------ Exercise input ------

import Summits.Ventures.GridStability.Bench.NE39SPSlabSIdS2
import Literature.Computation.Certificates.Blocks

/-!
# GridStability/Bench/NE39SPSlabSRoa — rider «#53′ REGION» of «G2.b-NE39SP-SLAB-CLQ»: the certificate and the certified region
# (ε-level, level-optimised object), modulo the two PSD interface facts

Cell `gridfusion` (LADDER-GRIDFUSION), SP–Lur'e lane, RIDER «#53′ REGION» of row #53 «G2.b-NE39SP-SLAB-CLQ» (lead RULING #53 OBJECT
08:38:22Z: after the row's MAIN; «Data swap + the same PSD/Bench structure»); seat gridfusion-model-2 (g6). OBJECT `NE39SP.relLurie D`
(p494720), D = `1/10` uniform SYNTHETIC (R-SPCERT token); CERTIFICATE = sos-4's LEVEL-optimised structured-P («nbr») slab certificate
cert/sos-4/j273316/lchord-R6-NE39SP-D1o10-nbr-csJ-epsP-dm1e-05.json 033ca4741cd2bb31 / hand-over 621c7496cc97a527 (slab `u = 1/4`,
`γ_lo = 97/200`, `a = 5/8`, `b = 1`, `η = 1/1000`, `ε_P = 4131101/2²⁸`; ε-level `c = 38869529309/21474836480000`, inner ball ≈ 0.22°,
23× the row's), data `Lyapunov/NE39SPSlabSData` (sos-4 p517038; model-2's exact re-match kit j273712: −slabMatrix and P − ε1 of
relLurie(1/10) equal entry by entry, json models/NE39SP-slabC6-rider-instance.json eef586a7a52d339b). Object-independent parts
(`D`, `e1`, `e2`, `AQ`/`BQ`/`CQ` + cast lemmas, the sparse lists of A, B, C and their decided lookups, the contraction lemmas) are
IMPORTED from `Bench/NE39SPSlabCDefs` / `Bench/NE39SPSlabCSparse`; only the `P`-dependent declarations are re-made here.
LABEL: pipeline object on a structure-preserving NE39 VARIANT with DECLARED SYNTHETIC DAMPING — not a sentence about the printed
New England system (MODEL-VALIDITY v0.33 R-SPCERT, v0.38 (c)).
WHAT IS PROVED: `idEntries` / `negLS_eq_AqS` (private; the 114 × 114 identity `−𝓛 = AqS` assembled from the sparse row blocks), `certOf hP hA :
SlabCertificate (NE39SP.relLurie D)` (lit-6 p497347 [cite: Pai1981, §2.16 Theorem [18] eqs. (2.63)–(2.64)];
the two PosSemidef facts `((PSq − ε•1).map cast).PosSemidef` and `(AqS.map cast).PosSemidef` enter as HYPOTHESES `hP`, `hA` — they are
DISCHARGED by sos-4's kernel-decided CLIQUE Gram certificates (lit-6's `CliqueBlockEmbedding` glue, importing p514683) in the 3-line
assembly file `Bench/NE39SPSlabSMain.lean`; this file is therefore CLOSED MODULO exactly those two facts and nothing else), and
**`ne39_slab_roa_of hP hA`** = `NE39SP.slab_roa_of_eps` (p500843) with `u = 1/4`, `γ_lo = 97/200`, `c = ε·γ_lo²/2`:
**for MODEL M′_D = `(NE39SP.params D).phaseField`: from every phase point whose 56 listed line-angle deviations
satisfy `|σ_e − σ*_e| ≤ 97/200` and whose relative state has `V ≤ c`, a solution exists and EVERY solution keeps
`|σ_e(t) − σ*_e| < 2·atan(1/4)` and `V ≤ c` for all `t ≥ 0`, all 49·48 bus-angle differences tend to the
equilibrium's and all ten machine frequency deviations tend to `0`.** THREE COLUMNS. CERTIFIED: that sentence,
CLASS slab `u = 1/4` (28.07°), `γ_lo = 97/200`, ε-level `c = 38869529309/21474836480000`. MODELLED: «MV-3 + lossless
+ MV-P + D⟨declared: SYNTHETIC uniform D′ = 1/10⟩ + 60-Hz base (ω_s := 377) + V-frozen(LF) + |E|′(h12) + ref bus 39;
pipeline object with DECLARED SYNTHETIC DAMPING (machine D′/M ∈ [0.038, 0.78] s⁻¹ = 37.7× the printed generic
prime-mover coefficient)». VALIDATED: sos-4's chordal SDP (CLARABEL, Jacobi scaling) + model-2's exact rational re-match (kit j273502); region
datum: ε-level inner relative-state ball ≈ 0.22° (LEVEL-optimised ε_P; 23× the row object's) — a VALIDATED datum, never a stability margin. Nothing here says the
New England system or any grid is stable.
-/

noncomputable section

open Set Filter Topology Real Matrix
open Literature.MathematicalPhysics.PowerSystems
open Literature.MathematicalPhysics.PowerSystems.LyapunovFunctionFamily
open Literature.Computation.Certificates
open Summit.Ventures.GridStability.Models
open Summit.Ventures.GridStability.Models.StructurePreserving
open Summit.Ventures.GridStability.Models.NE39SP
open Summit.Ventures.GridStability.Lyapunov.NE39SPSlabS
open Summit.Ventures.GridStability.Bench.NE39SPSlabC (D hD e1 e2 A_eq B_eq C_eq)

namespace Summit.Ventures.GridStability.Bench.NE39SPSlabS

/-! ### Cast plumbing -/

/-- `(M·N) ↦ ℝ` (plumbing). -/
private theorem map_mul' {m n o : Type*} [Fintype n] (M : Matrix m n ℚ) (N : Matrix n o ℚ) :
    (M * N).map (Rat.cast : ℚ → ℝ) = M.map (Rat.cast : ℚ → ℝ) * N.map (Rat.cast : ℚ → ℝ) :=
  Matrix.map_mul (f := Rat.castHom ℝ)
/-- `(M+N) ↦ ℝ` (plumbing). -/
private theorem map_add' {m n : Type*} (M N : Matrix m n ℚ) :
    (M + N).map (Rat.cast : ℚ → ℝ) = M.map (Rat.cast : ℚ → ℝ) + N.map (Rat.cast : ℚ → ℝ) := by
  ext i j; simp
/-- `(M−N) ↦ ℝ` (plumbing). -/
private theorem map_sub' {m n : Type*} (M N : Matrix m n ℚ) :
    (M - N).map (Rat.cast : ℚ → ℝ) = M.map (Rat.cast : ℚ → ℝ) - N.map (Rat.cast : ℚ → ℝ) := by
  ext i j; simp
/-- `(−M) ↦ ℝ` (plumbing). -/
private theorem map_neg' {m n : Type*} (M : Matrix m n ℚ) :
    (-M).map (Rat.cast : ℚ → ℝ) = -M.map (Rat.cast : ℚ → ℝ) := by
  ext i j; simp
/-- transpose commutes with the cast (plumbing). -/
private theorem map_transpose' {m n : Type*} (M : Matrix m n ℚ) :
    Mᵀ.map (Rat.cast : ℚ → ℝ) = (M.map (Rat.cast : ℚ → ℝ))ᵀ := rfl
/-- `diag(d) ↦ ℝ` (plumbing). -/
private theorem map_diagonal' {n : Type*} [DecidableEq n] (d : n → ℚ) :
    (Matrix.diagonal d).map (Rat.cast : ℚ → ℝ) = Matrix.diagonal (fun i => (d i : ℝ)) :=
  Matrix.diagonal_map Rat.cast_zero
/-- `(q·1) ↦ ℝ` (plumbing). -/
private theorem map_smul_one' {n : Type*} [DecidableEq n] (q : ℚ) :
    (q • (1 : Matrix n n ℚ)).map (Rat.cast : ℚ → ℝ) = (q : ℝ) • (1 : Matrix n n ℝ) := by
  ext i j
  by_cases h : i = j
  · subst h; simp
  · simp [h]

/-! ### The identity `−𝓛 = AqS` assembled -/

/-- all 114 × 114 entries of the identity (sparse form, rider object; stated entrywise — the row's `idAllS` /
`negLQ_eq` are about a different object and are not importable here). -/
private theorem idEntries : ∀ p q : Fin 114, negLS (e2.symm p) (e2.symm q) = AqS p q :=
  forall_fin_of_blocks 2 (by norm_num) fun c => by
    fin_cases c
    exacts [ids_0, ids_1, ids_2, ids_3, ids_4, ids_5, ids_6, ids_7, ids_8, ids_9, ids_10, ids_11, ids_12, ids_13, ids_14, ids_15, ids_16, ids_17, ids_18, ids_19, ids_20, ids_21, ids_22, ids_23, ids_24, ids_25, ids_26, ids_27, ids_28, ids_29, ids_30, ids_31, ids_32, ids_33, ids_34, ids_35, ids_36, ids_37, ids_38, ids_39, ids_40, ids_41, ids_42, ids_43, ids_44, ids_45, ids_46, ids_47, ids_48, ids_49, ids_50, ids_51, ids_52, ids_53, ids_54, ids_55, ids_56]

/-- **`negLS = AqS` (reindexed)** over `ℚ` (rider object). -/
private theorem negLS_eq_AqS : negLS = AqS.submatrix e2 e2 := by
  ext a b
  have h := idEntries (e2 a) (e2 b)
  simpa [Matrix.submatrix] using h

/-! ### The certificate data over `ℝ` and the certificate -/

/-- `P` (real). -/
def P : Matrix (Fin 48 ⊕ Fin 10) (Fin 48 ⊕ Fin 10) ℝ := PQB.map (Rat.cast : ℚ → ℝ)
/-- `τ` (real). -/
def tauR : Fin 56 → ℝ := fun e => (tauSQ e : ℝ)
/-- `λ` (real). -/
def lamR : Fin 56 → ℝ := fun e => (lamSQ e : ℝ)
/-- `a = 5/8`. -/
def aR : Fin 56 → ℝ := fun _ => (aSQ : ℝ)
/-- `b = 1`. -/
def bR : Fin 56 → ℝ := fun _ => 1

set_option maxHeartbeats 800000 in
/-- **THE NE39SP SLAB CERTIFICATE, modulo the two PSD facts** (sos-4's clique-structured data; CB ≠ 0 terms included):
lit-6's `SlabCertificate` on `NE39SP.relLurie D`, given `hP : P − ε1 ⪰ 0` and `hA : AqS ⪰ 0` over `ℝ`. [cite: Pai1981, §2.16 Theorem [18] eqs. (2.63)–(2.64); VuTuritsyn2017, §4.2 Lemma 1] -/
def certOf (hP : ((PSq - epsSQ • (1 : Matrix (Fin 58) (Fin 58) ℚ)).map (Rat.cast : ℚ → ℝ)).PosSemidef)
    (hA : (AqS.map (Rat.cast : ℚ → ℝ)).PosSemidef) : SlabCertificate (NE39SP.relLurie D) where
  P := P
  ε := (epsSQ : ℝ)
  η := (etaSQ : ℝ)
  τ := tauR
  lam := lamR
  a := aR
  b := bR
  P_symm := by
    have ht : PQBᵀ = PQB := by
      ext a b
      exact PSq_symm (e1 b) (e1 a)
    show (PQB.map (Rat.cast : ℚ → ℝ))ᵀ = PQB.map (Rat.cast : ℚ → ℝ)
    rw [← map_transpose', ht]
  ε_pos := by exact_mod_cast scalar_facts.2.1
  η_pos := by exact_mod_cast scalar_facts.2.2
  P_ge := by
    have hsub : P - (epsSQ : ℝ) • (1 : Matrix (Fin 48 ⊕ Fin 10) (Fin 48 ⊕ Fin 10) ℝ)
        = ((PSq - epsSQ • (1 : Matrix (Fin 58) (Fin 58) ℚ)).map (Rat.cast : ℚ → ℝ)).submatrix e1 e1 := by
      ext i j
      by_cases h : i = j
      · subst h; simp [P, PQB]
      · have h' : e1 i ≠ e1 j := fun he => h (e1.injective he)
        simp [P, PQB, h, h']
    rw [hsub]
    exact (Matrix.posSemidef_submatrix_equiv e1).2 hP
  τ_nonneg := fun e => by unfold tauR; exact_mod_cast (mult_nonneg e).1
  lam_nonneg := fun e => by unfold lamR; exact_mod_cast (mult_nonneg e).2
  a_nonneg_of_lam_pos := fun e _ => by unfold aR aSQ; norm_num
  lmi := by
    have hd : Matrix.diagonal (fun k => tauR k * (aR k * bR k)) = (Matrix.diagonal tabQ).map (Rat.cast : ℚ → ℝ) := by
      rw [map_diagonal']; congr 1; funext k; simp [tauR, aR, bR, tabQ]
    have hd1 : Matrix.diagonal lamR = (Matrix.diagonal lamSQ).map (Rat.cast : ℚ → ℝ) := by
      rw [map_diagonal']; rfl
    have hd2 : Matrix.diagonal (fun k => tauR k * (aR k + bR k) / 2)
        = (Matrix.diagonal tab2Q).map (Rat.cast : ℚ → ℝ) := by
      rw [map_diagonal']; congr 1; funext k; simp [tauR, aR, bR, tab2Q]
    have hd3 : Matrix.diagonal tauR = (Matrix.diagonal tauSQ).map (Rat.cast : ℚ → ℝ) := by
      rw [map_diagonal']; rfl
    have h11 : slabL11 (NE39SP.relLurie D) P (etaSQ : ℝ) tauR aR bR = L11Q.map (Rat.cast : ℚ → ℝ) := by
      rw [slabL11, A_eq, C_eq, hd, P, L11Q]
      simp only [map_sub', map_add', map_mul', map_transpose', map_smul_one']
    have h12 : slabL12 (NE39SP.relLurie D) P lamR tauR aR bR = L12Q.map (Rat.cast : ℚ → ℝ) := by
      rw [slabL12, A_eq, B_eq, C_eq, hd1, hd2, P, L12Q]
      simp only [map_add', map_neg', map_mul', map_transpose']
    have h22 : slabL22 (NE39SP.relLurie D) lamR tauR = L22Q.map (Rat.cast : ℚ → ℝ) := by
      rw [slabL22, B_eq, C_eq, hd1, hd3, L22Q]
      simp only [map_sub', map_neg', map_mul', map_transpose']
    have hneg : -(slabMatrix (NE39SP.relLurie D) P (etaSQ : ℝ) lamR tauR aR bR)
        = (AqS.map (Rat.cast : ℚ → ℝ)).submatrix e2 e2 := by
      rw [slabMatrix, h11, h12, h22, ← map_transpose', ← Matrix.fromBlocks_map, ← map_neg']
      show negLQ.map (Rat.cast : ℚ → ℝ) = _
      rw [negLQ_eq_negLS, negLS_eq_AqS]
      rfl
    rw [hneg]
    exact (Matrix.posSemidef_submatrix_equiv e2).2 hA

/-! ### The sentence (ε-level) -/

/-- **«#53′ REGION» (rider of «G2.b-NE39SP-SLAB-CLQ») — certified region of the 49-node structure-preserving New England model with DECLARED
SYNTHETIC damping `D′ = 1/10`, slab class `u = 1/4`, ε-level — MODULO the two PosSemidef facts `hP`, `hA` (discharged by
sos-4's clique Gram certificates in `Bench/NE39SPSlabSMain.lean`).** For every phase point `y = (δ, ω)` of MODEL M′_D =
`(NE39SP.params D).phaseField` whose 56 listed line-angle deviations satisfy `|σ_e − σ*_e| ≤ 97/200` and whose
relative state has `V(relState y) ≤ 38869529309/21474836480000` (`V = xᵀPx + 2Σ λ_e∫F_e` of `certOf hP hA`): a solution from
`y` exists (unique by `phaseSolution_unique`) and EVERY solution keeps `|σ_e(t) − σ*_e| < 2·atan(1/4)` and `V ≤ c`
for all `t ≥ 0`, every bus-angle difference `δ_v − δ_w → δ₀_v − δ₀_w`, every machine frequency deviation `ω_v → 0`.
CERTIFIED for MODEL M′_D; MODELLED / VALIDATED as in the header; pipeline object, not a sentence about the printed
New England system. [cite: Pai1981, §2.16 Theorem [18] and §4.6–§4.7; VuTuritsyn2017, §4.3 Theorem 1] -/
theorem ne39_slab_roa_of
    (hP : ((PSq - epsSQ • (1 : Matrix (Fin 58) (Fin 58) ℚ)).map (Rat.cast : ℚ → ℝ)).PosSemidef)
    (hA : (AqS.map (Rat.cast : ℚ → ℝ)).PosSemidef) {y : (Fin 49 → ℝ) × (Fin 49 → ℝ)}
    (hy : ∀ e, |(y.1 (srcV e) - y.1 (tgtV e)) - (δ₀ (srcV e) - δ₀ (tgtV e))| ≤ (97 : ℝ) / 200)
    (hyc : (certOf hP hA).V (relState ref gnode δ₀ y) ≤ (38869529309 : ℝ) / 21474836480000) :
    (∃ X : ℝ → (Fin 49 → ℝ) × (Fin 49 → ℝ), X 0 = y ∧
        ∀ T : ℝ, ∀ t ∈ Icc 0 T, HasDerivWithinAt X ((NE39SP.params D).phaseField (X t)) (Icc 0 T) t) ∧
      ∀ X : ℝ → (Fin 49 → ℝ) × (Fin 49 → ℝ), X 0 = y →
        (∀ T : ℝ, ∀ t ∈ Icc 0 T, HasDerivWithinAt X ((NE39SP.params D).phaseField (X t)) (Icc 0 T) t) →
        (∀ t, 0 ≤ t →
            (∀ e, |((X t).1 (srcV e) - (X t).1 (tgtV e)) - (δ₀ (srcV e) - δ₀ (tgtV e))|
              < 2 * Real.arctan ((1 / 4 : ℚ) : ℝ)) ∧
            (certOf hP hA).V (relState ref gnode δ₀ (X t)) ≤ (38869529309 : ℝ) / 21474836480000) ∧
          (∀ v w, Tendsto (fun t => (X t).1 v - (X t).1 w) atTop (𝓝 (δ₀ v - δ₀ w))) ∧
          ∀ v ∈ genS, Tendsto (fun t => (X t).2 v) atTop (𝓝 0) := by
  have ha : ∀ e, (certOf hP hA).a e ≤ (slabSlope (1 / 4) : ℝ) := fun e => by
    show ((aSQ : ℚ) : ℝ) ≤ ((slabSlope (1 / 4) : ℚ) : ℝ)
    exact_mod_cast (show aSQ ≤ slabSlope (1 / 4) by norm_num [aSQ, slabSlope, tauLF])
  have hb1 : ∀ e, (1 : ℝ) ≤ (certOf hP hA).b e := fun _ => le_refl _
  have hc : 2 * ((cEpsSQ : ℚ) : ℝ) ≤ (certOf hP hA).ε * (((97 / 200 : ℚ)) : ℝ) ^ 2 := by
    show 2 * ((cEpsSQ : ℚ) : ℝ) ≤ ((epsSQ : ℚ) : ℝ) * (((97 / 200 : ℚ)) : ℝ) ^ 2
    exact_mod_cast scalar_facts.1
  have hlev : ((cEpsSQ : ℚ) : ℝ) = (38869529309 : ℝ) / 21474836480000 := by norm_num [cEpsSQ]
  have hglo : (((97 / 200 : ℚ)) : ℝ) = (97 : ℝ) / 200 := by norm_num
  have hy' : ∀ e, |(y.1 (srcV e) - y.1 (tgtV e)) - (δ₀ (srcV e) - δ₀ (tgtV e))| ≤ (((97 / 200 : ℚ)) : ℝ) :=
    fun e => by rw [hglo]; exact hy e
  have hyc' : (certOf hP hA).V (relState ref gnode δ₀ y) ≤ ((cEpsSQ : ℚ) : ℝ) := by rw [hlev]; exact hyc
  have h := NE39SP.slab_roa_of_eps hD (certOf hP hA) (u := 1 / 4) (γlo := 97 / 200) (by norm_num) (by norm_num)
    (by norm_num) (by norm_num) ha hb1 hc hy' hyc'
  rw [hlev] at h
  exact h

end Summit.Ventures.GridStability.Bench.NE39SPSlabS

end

------

■ **Activity**:
Starting at the line above that contains "private theorem map_neg'", write out each line exactly until the line that contains "(Matrix.diagonal d).map (Rat.cast" has been written, and stop there.

■ **Exercise result**:
private theorem map_neg' {m n : Type*} (M : Matrix m n ℚ) :
    (-M).map (Rat.cast : ℚ → ℝ) = -M.map (Rat.cast : ℚ → ℝ) := by
  ext i j; simp
/-- transpose commutes with the cast (plumbing). -/
private theorem map_transpose' {m n : Type*} (M : Matrix m n ℚ) :
    Mᵀ.map (Rat.cast : ℚ → ℝ) = (M.map (Rat.cast : ℚ → ℝ))ᵀ := rfl
/-- `diag(d) ↦ ℝ` (plumbing). -/
private theorem map_diagonal' {n : Type*} [DecidableEq n] (d : n → ℚ) :
    (Matrix.diagonal d).map (Rat.cast : ℚ → ℝ) = Matrix.diagonal (fun i => (d i : ℝ)) :=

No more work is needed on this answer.